● **Task details**: Copy the lines below exactly. Start at the first and finish with the line containing "# the window".

Data extracted from a collection:
──────────────────────────────

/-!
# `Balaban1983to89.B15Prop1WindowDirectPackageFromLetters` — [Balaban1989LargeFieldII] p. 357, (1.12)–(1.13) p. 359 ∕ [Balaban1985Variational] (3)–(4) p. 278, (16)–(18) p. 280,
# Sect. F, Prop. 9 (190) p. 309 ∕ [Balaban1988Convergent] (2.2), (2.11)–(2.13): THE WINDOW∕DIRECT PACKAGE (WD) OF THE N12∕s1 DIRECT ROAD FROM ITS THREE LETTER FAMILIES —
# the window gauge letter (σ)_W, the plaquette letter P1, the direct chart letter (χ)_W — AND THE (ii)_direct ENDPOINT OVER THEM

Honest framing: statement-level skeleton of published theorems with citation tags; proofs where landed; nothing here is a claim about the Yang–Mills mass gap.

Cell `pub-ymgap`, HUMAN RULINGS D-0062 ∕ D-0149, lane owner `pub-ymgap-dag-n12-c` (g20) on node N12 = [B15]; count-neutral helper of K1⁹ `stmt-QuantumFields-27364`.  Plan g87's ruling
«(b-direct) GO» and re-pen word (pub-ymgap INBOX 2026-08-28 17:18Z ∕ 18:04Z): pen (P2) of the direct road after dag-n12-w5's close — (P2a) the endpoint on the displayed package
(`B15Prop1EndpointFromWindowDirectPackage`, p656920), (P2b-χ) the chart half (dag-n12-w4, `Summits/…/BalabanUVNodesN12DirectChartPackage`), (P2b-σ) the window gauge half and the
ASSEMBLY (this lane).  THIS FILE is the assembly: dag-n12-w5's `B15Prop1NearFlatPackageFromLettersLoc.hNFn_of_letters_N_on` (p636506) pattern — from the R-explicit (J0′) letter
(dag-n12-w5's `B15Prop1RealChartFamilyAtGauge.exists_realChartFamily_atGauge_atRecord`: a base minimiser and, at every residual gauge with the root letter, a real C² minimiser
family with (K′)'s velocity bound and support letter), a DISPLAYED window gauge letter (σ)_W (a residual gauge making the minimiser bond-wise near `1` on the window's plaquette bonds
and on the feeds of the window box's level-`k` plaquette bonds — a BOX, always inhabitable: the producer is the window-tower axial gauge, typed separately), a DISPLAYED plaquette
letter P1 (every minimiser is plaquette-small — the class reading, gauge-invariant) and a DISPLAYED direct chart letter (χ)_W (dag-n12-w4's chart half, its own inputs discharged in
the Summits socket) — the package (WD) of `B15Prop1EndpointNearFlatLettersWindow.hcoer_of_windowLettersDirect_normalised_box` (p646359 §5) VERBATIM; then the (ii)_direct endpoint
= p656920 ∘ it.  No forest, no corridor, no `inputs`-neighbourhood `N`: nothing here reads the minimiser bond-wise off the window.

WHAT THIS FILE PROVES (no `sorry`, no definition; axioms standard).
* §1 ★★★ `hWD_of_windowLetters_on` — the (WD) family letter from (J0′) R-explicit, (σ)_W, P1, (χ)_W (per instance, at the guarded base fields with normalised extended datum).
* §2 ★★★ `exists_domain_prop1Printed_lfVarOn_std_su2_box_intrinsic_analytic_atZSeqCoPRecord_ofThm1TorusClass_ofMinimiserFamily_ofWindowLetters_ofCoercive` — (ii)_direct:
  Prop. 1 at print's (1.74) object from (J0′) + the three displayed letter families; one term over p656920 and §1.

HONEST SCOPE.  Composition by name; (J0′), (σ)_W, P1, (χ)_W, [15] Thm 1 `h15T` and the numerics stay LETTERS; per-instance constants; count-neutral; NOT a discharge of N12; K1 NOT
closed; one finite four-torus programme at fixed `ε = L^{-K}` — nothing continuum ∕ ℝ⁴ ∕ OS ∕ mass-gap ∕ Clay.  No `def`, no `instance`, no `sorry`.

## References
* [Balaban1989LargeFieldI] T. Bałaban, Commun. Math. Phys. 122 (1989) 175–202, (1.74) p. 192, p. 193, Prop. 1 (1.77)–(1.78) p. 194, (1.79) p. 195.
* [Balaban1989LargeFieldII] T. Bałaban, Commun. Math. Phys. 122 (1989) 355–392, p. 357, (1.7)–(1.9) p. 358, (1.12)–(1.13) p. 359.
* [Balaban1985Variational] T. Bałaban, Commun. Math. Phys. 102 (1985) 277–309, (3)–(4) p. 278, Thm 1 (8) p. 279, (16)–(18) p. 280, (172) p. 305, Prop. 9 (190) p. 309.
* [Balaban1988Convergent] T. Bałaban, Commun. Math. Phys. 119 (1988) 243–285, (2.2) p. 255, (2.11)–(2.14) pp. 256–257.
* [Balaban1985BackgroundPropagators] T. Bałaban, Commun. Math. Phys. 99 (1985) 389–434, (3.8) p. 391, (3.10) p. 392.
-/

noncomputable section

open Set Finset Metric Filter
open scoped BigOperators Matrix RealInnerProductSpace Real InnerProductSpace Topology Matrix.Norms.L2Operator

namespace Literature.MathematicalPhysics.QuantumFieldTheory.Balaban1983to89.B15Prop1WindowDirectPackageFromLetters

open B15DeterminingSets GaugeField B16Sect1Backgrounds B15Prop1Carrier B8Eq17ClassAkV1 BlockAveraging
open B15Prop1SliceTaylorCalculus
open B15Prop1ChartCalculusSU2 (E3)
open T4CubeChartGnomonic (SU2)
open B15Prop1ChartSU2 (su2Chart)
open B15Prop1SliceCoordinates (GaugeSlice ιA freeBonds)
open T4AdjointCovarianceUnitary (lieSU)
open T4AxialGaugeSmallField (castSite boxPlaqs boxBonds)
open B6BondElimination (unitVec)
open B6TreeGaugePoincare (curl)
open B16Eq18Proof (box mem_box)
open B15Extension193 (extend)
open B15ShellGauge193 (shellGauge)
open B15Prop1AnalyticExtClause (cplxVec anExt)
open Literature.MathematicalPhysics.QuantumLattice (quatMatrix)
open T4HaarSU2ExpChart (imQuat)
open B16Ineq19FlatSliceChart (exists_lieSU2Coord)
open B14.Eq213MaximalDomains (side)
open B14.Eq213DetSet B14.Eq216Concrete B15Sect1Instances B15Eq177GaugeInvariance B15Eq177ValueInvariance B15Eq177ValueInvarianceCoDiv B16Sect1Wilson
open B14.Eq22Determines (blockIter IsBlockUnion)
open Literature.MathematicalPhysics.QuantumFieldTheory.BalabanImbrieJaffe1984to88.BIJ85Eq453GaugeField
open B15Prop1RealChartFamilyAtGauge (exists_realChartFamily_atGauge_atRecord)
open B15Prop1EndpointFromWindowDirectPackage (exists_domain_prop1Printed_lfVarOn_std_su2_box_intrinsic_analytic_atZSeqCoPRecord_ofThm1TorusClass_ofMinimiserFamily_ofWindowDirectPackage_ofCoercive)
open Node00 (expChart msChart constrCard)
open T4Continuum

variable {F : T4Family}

──────────────────────────────

● **Finished task**:
/-!
# `Balaban1983to89.B15Prop1WindowDirectPackageFromLetters` — [Balaban1989LargeFieldII] p. 357, (1.12)–(1.13) p. 359 ∕ [Balaban1985Variational] (3)–(4) p. 278, (16)–(18) p. 280,
# Sect. F, Prop. 9 (190) p. 309 ∕ [Balaban1988Convergent] (2.2), (2.11)–(2.13): THE WINDOW∕DIRECT PACKAGE (WD) OF THE N12∕s1 DIRECT ROAD FROM ITS THREE LETTER FAMILIES —
# the window gauge letter (σ)_W, the plaquette letter P1, the direct chart letter (χ)_W — AND THE (ii)_direct ENDPOINT OVER THEM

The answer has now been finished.